___ DATA FOR ANALYSIS ___
/-- **[B9] THM 3.11 «Δ_a IS POSITIVE DEFINITE» FOR THE CHAIN'S ASSEMBLED `Δ_a(U)` AT EVERY SMALL FIELD OF EVERY VOLUME**: ONE `ε₃ > 0` (a number
of `d, L, η, a, c₀, c₁, M_φ, M_φ′, C_τ`) such that on EVERY lattice `TSite d (L·m)`, for EVERY background `U` of E162's data with `‖U(b) − 1‖ ≤
ε ≤ ε₃` and mutually adjoint transporters, `0 < re⟨x, Δ_a(U)x⟩` for `x ≠ 0` — the displayed `hpos` of `B9Eq315QTorus.laplaceAofBackground` ∕
`Support/NE9CurChartOfBackground`, now with a volume-free threshold: the coercivity above + the curvature smallness
`B9Ineq369CurvatureSmall.hpos_of_smallCurvature` (plaquettes `4ε`-close to `1`, `B9Thm311SmallFieldClosed.norm_plaqHolU_sub_one_le`), whose
constant `32d·C_τ·M_φ²·(|η|^d∕c₀)·|η|⁻²` never saw the volume.  NOT print's uniformity in the SPACING (Thm 3.3's decay).
[cite: Balaban1985BackgroundPropagators, Thm 3.11 p.416, (3.69) p.404, (3.82)–(3.86) p.407; Balaban1984PropagatorsI, Prop. 1.1 (1.90) p.33] -/
theorem laplaceAofBackground_pos_of_small_field_uniform {η : ℝ} (hη : η ≠ 0) {a : ℝ} (ha : 0 < a) {Mφ Mφ' : ℝ} (hMφ : 0 ≤ Mφ)
    (hMφ' : 0 ≤ Mφ') (hφ : ∀ w, ‖φ w‖ ≤ Mφ * ‖w‖) (hφ' : ∀ X, ‖φ.symm X‖ ≤ Mφ' * ‖X‖) (τ : 𝔸 →ₗ[ℂ] ℂ) {Cτ : ℝ}
    (hτ : ∀ X, ‖τ X‖ ≤ Cτ * ‖X‖) (hCτ : 0 ≤ Cτ) :
    ∃ ε₃ : ℝ, 0 < ε₃ ∧ ∀ (m : Fin d → ℕ) [∀ i, NeZero (fineP L m i)]
      (U : Bond d (fineP L m) → 𝔸ˣ) {α : ℝ} (hα1 : α ≤ 1 / 64)
      (hU1 : ∀ (x : B7Prop1Explicit.Site d) (κ : Fin d), perCfg (fineP L m) U x κ ∈ U1 𝔸)
      (hreg : ∀ (y : TSite d m) (κ : Fin d) (r : Fin d → Fin L), ‖((Wcx L (perCfg (fineP L m) U) (cornerSite L y) κ (boxVec L r) : 𝔸ˣ) : 𝔸) - 1‖ ≤ α)
      {ε : ℝ}, 0 ≤ ε → ε ≤ ε₃ → (∀ b, ‖(U b : 𝔸) - 1‖ ≤ ε) →
      (∀ (b : Bond d (fineP L m)) (v u : W), ⟪adTransportW φ U b v, u⟫_ℂ = ⟪v, adTransportW φ (fun b => (U b)⁻¹) b u⟫_ℂ) →
      ∀ x : BondL2K ℂ d (fineP L m) c₀ W, x ≠ 0 →
        0 < RCLike.re ⟪x, laplaceAofBackground L m hL φ U hα1 hU1 hreg τ η (c₀ := c₀) (c₁ := c₁) a x⟫_ℂ := by
  have hc₀ : 0 < c₀ := Fact.out
  obtain ⟨γ, ε₂, hγ, hε₂, H⟩ :=
    exists_coercive_principal_of_small_field_uniform₀ L hL φ (c₀ := c₀) (c₁ := c₁) hη ha hMφ hMφ' hφ hφ'
  obtain ⟨Kc, hKcdef⟩ : ∃ Kc : ℝ, Kc = 32 * d * Cτ * Mφ ^ 2 * (|η| ^ d / c₀) * (‖((η : ℂ))⁻¹‖ ^ 2 * 4) := ⟨_, rfl⟩
  have hKc : 0 ≤ Kc := by rw [hKcdef]; positivity
  refine ⟨min ε₂ (γ / (Kc + 1) / 2), by positivity, ?_⟩
  intro m _ U α hα1 hU1 hreg ε hε hε₃ hUε hRS x hx
  have hUb : ∀ b : Bond d (fineP L m), ‖(U b : 𝔸)‖ ≤ 1 ∧ ‖(((U b)⁻¹ : 𝔸ˣ) : 𝔸)‖ ≤ 1 := fun b => by
    obtain ⟨y, κ⟩ := b
    have h := hU1 (liftSite y) κ
    rw [B9Eq315QTorus.perCfg_apply, perSite_liftSite] at h
    exact B7Prop1Explicit.mem_U1.1 h
  have hpl : ∀ p : B9SectCLatticeCarrier.Plaq d (fineP L m), ‖(plaqHolU U p : 𝔸) - 1‖ ≤ 4 * ε :=
    norm_plaqHolU_sub_one_le (fun b => B7Prop1Explicit.mem_U1.2 (hUb b)) hUε
  have hγU := H m U hα1 hU1 hreg hε (hε₃.trans (min_le_left _ _)) hUε hRS
  -- the curvature constant `Kc·ε < γ`
  have hsmall : 32 * d * Cτ * Mφ ^ 2 * (|η| ^ d / c₀) * (‖((η : ℂ))⁻¹‖ ^ 2 * (4 * ε)) < γ := by
    have h1 : 32 * d * Cτ * Mφ ^ 2 * (|η| ^ d / c₀) * (‖((η : ℂ))⁻¹‖ ^ 2 * (4 * ε)) = Kc * ε := by rw [hKcdef]; ring
    rw [h1]
    have h2 : ε ≤ γ / (Kc + 1) / 2 := hε₃.trans (min_le_right _ _)
    have h3 : Kc * ε ≤ Kc * (γ / (Kc + 1) / 2) := mul_le_mul_of_nonneg_left h2 hKc
    have h4 : Kc * (γ / (Kc + 1) / 2) < γ := by
      rw [mul_div_assoc', mul_div_assoc', div_div, div_lt_iff₀ (by positivity)]
      nlinarith
    exact h3.trans_lt h4
  exact hpos_of_smallCurvature φ hτ hCτ hφ η hUb hpl (by positivity) _ _ _ _ _ a hγU hsmall x hx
___
## GOAL OF THE EXERCISE
Lines with the word "have" in them: report all of these from the listing above.

## EXERCISE ANSWER
  have hc₀ : 0 < c₀ := Fact.out
  have hKc : 0 ≤ Kc := by rw [hKcdef]; positivity
  have hUb : ∀ b : Bond d (fineP L m), ‖(U b : 𝔸)‖ ≤ 1 ∧ ‖(((U b)⁻¹ : 𝔸ˣ) : 𝔸)‖ ≤ 1 := fun b => by
    have h := hU1 (liftSite y) κ
  have hpl : ∀ p : B9SectCLatticeCarrier.Plaq d (fineP L m), ‖(plaqHolU U p : 𝔸) - 1‖ ≤ 4 * ε :=
  have hγU := H m U hα1 hU1 hreg hε (hε₃.trans (min_le_left _ _)) hUε hRS
  have hsmall : 32 * d * Cτ * Mφ ^ 2 * (|η| ^ d / c₀) * (‖((η : ℂ))⁻¹‖ ^ 2 * (4 * ε)) < γ := by
    have h1 : 32 * d * Cτ * Mφ ^ 2 * (|η| ^ d / c₀) * (‖((η : ℂ))⁻¹‖ ^ 2 * (4 * ε)) = Kc * ε := by rw [hKcdef]; ring
    have h2 : ε ≤ γ / (Kc + 1) / 2 := hε₃.trans (min_le_right _ _)
    have h3 : Kc * ε ≤ Kc * (γ / (Kc + 1) / 2) := mul_le_mul_of_nonneg_left h2 hKc
    have h4 : Kc * (γ / (Kc + 1) / 2) < γ := by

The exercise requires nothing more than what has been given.